How Much of the Web Is Archived? Truth Is, We Don't Really Know
Somewhere between 35 and 90 percent of the web has at least one archived copy. That's a pretty big range.
Here's the challenge: new Internet is being made all the time. Oftentimes, these new pages are added to existing networks on Tumblr or Facebook or Twitter or Livejournal. But other times, someone fires up a web server that's off the standard map, and it the web's crawlers, try as they might, may not find that page for a while, if ever.
That means some percentage of the web is not being archived by anyone (or anything, really), not even the Internet Archive's invaluable Wayback machine.

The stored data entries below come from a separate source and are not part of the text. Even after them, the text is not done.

/-- THE MARKOV CASE: if the profile vanishes at every positive age then two pinned runs AGREE at every matched position, `1∕(g^B_{j+n})² = 1∕(g^A_j)²`
for `j ≤ K` (every decrement `d_j − d_{j+1}` vanishes and `d_K = 0`). [folklore] -/
theorem disc_eq_zero_markov
    (hβ : ∀ (k : ℕ) (p : Fin (k + 1) → ℝ),
      β k p = b + ∑ i : Fin (k + 1), ρ (k - i) * min (p (Fin.last k)) (|p (Fin.last k) - p i|))
    (hb : 0 < b) (hρ0 : ∀ a, 0 ≤ ρ a) (hρM : ∀ a, 1 ≤ a → ρ a = 0) {K n : ℕ} {gA gB : ℕ → ℝ} (hA : RGEqH K β gA)
    (hB : RGEqH (K + n) β gB) (hApos : ∀ k, k ≤ K → 0 < gA k) (hBpos : ∀ k, k ≤ K + n → 0 < gB k) (hpin : gA K = gB (K + n)) :
    ∀ j, j ≤ K → 1 / (gB (j + n)) ^ 2 - 1 / (gA j) ^ 2 = 0 := by
  set d : ℕ → ℝ := fun j => 1 / (gB (j + n)) ^ 2 - 1 / (gA j) ^ 2 with hd
  have hdK : d K = 0 := by simp [hd, hpin]
  -- every decrement vanishes
  have hδ : ∀ j, j < K → d j - d (j + 1) = 0 := by
    intro j hj
    have h := disc_step_window hβ hb hρ0 hA hB hApos hBpos hj
    have hE : ∑ i ∈ range n, ρ (j + n - i) * (gB (j + n) - gB i) = 0 := by
      refine Finset.sum_eq_zero fun i hi => ?_
      have hi' : i < n := Finset.mem_range.mp hi
      rw [hρM (j + n - i) (by omega), zero_mul]
    have hF : ∑ i ∈ range (j + 1), ρ (j - i) * ((gA i - gB (i + n)) - (gA j - gB (j + n))) = 0 := by
      refine Finset.sum_eq_zero fun i hi => ?_
      have hi' : i ≤ j := Nat.lt_succ_iff.mp (Finset.mem_range.mp hi)
      by_cases hij : i = j
      · subst hij; ring
      · rw [hρM (j - i) (by omega), zero_mul]
    rw [hE, hF, add_zero] at h
    simpa [hd, Nat.add_right_comm j 1 n] using h
  suffices hmain : ∀ t, t ≤ K → d (K - t) = 0 by
    intro j hj
    have := hmain (K - j) (by omega)
    rwa [show K - (K - j) = j by omega] at this
  intro t
  induction t with
  | zero => intro _; simpa using hdK
  | succ t ih =>
    intro ht
    have h1 := ih (by omega)
    have h2 := hδ (K - (t + 1)) (by omega)
    rw [show K - (t + 1) + 1 = K - t by omega, h1] at h2
    linarith

/-- **THE COUPLING GAP IS NON-INCREASING TOO, ONE-STEP MEMORY.**  Same runs: for every `j < K`, `g^A_{j+1} − g^B_{j+1+n} ≤ g^A_j − g^B_{j+n}`
(`ρ(1) > 0`: the decrement at `j + 1` is `ρ(1)(e_j − e_{j+1}) ≥ 0`, and `e_K = 0 ≤ e_{K−1}`; `ρ(1) = 0`: `disc_eq_zero_markov`).
[cite: Balaban1987RG1, (0.20) p.256 and Thm 2 p.259] -/
theorem gap_succ_le_gap_oneStep
    (hβ : ∀ (k : ℕ) (p : Fin (k + 1) → ℝ),
      β k p = b + ∑ i : Fin (k + 1), ρ (k - i) * min (p (Fin.last k)) (|p (Fin.last k) - p i|))
    (hb : 0 < b) (hρ0 : ∀ a, 0 ≤ ρ a) (hρ1 : ∀ a, 2 ≤ a → ρ a = 0) {K n : ℕ} {gA gB : ℕ → ℝ} (hA : RGEqH K β gA)
    (hB : RGEqH (K + n) β gB) (hApos : ∀ k, k ≤ K → 0 < gA k) (hBpos : ∀ k, k ≤ K + n → 0 < gB k) (hpin : gA K = gB (K + n)) :
    ∀ j, j < K → gA (j + 1) - gB (j + 1 + n) ≤ gA j - gB (j + n) := by
  intro j hj
  have hdom := invSq_le_invSq_shift_run hβ hb hρ0 hA hB hApos hBpos hpin
  rcases (hρ0 1).eq_or_lt with hρ10 | hρ1pos
  · -- Markov: both gaps vanish
    have hM : ∀ a, 1 ≤ a → ρ a = 0 := fun a ha => by
      rcases Nat.lt_or_ge a 2 with h | h
      · have : a = 1 := by omega
        rw [this, ← hρ10]
      · exact hρ1 a h
    have hz := disc_eq_zero_markov hβ hb hρ0 hM hA hB hApos hBpos hpin
    have e1 : gB (j + n) = gA j := by
      have h := hz j hj.le
      have h1 : 1 / (gB (j + n)) ^ 2 = 1 / (gA j) ^ 2 := by linarith
      have hle := le_of_one_div_sq_le (hApos j hj.le) (hBpos (j + n) (by omega)) h1.ge
      have hge := le_of_one_div_sq_le (hBpos (j + n) (by omega)) (hApos j hj.le) h1.le
      linarith
    have e2 : gB (j + 1 + n) = gA (j + 1) := by
      have h := hz (j + 1) (by omega)
      rw [Nat.add_right_comm j 1 n] at h ⊢
      have h1 : 1 / (gB (j + n + 1)) ^ 2 = 1 / (gA (j + 1)) ^ 2 := by linarith
      have hle := le_of_one_div_sq_le (hApos (j + 1) (by omega)) (hBpos (j + n + 1) (by omega)) h1.ge
      have hge := le_of_one_div_sq_le (hBpos (j + n + 1) (by omega)) (hApos (j + 1) (by omega)) h1.le
      linarith
    rw [e1, e2]; simp
  · by_cases hjK : j + 1 < K
    · -- interior: the decrement at `j + 1` is `ρ(1)(e_j − e_{j+1}) ≥ 0`
      have hstep := disc_step_oneStep hβ hb hρ0 hρ1 hA hB hApos hBpos (by omega : 1 ≤ j + 1) hjK
      have hmono := disc_succ_le_disc_oneStep hβ hb hρ0 hρ1 hA hB hApos hBpos hpin (j + 1) hjK
      rw [show j + 1 - 1 = j by omega] at hstep
      have h' : 0 ≤ ρ 1 * ((gA j - gB (j + n)) - (gA (j + 1) - gB (j + 1 + n))) := by
        rw [← hstep]; linarith
      nlinarith
    · -- last step: `e_K = 0 ≤ e_{K−1}`
      have hjK' : j + 1 = K := by omega
      rw [hjK', hpin, sub_self]
      linarith [le_of_one_div_sq_le (hApos j hj.le) (hBpos (j + n) (by omega)) (hdom j hj.le)]

/-! ## §3 Any profile: exact monotonicity for the shift `1` at every run length gives it for every shift -/

/-- TELESCOPING THE SHIFT: `u m (j + n) − u m j = Σ_{l<n} (u m (j + l + 1) − u m (j + l))`. [folklore] -/
theorem shiftDisc_eq_sum (u : ℕ → ℕ → ℝ) (m j n : ℕ) :
    u m (j + n) - u m j = ∑ l ∈ range n, (u m (j + l + 1) - u m (j + l)) := by
  induction n with
  | zero => simp
  | succ n ih =>
    rw [Finset.sum_range_succ, ← ih, show j + (n + 1) = j + n + 1 by omega]
    ring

And certainly, few sites are being archived with any kind of regularity, even those (like TheAtlantic.com) that are changing constantly. So, how much of the web is humanity missing?
Researchers took a step towards answering that question in a paper submitted to the arXiv repository late last month. They found two things for sure:1) the Internet has a memory problem and 2) we don't know how big it is.
"The results from our sample sets indicate that range from 35%-90% of the Web has at least one archived copy," they write. Think about how different those two numbers are. Either we're capturing almost all the web or we're capturing barely more than a third of it.
I can tell you one thing: the archiving of the public web can and should be better. And there's basically one way that's going to happen: the Internet Archive gets more money.
You missed their big fundraising push at the end of the last year, but that's no reason not to donate now. If you have any doubts about the people or their commitment to public service, just check out this profile of Brewster Kahle. This is a serious civilizational endeavor, and I hope it gets funded that way.